(Dataset entries)

━━━

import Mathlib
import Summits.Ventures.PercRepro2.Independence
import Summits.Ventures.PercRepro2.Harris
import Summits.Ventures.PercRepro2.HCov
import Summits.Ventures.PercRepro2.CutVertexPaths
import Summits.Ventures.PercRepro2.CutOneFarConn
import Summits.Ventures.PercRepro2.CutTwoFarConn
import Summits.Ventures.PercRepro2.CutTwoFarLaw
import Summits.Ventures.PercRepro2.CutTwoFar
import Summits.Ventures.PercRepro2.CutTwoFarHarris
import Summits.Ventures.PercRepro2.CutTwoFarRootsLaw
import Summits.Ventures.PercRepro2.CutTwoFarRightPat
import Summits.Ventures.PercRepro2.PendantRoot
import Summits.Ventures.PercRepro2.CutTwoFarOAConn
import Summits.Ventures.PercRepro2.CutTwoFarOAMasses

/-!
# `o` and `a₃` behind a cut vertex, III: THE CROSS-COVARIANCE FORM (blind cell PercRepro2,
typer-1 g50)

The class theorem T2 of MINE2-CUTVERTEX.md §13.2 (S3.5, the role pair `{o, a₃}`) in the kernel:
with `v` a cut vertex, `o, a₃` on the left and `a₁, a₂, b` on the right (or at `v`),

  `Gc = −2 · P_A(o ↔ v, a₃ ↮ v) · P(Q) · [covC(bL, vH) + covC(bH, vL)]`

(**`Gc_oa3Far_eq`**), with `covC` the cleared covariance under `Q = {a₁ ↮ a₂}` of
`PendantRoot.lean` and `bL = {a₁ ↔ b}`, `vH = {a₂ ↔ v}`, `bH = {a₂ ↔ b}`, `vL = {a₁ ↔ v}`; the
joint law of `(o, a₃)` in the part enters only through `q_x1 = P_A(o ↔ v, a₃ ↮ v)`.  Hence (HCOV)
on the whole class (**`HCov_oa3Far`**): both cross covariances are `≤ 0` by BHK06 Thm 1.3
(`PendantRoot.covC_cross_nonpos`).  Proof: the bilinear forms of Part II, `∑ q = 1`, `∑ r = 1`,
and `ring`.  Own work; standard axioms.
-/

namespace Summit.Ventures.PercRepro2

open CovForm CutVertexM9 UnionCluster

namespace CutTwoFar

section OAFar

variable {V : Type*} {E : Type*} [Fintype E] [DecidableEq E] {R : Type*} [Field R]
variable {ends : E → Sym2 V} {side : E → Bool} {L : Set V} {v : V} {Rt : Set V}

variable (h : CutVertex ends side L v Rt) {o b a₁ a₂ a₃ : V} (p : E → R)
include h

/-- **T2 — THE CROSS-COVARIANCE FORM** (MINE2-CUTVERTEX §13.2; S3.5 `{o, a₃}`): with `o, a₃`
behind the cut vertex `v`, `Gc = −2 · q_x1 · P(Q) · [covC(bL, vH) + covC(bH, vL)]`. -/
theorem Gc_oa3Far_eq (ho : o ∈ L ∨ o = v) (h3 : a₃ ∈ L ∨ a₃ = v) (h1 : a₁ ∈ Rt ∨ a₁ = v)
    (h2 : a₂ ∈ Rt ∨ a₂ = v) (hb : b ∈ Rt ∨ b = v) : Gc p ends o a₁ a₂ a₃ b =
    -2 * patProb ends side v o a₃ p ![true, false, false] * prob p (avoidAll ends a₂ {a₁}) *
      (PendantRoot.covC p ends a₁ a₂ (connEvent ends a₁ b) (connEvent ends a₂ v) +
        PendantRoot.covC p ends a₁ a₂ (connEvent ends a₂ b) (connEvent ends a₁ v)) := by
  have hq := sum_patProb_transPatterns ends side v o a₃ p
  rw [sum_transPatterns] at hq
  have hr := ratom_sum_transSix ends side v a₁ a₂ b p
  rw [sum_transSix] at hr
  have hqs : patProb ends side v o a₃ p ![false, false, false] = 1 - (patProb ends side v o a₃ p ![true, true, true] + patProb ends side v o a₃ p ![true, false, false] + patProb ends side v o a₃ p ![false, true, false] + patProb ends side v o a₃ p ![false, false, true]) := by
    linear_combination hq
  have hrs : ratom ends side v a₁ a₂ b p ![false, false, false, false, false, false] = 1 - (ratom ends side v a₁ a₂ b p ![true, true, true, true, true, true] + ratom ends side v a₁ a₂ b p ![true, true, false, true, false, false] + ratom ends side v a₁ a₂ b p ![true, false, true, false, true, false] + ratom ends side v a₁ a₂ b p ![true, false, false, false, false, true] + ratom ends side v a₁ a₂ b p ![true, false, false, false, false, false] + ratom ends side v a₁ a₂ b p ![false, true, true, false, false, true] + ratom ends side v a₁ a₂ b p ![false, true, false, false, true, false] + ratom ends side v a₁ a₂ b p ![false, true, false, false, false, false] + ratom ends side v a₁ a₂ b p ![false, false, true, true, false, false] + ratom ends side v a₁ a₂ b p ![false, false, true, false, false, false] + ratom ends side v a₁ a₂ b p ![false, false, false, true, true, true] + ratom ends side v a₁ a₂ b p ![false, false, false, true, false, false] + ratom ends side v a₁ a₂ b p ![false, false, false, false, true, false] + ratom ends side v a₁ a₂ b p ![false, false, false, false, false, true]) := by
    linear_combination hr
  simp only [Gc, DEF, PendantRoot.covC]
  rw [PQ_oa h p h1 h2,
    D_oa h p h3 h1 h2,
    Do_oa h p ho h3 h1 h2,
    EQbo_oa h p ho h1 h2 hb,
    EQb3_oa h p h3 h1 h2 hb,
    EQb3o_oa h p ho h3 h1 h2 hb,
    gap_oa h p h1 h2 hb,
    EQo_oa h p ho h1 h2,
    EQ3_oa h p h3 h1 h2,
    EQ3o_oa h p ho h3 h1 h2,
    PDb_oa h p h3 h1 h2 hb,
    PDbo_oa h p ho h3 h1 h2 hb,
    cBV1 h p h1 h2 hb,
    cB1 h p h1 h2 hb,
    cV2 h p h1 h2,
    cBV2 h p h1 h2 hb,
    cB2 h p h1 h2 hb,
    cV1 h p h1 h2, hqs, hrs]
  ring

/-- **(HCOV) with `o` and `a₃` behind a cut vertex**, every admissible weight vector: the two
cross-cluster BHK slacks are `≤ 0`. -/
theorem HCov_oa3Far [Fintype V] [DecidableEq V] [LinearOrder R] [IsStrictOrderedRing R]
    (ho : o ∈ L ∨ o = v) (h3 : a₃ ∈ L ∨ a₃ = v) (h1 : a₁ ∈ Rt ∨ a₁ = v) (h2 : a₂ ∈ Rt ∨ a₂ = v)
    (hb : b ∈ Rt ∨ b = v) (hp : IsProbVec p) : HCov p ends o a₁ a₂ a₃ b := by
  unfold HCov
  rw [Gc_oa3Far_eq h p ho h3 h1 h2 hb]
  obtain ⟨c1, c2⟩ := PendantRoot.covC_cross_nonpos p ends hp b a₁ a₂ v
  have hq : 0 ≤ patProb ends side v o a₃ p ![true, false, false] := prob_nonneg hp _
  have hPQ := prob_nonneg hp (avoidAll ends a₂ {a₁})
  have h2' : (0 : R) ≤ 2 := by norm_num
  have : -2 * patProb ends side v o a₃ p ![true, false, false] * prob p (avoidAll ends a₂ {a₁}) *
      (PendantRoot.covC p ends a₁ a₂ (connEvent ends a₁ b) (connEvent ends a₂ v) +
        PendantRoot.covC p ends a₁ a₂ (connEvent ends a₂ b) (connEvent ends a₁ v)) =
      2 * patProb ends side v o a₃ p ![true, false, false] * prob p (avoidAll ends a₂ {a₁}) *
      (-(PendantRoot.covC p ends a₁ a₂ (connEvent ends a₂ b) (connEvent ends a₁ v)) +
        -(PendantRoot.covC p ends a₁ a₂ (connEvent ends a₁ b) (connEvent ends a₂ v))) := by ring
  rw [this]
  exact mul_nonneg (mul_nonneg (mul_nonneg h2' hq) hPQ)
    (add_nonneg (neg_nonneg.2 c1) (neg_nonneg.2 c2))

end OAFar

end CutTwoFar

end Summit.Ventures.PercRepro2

━━━

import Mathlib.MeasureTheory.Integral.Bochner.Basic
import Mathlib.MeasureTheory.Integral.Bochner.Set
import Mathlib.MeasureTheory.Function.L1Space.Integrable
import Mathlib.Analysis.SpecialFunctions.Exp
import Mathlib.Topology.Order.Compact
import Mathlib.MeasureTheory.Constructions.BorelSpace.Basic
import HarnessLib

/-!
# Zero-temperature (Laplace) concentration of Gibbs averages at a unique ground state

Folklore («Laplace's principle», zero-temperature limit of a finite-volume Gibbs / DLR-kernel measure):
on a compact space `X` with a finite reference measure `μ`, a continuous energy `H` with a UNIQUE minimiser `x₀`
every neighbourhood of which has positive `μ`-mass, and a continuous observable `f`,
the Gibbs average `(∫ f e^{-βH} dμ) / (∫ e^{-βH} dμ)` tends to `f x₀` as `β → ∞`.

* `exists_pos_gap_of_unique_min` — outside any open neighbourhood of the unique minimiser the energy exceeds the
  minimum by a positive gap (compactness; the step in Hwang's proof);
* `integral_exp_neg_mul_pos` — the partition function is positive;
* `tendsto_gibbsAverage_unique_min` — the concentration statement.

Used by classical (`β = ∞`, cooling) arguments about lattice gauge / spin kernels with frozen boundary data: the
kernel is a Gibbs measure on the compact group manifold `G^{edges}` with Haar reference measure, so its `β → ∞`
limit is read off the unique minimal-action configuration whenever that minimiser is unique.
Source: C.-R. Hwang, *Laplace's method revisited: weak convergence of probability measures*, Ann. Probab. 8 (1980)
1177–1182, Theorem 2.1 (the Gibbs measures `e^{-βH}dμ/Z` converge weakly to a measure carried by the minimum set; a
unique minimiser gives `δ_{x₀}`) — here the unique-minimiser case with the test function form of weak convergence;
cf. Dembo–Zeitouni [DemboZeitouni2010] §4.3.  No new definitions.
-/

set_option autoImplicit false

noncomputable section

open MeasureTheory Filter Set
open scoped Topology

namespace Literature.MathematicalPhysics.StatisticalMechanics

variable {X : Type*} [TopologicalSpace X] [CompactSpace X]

━━━

- TASK DETAILS
The required output is a copy of each line in the records where the string "temperature" occurs.

- RESPONSE TO THIS TASK
# Zero-temperature (Laplace) concentration of Gibbs averages at a unique ground state
Folklore («Laplace's principle», zero-temperature limit of a finite-volume Gibbs / DLR-kernel measure):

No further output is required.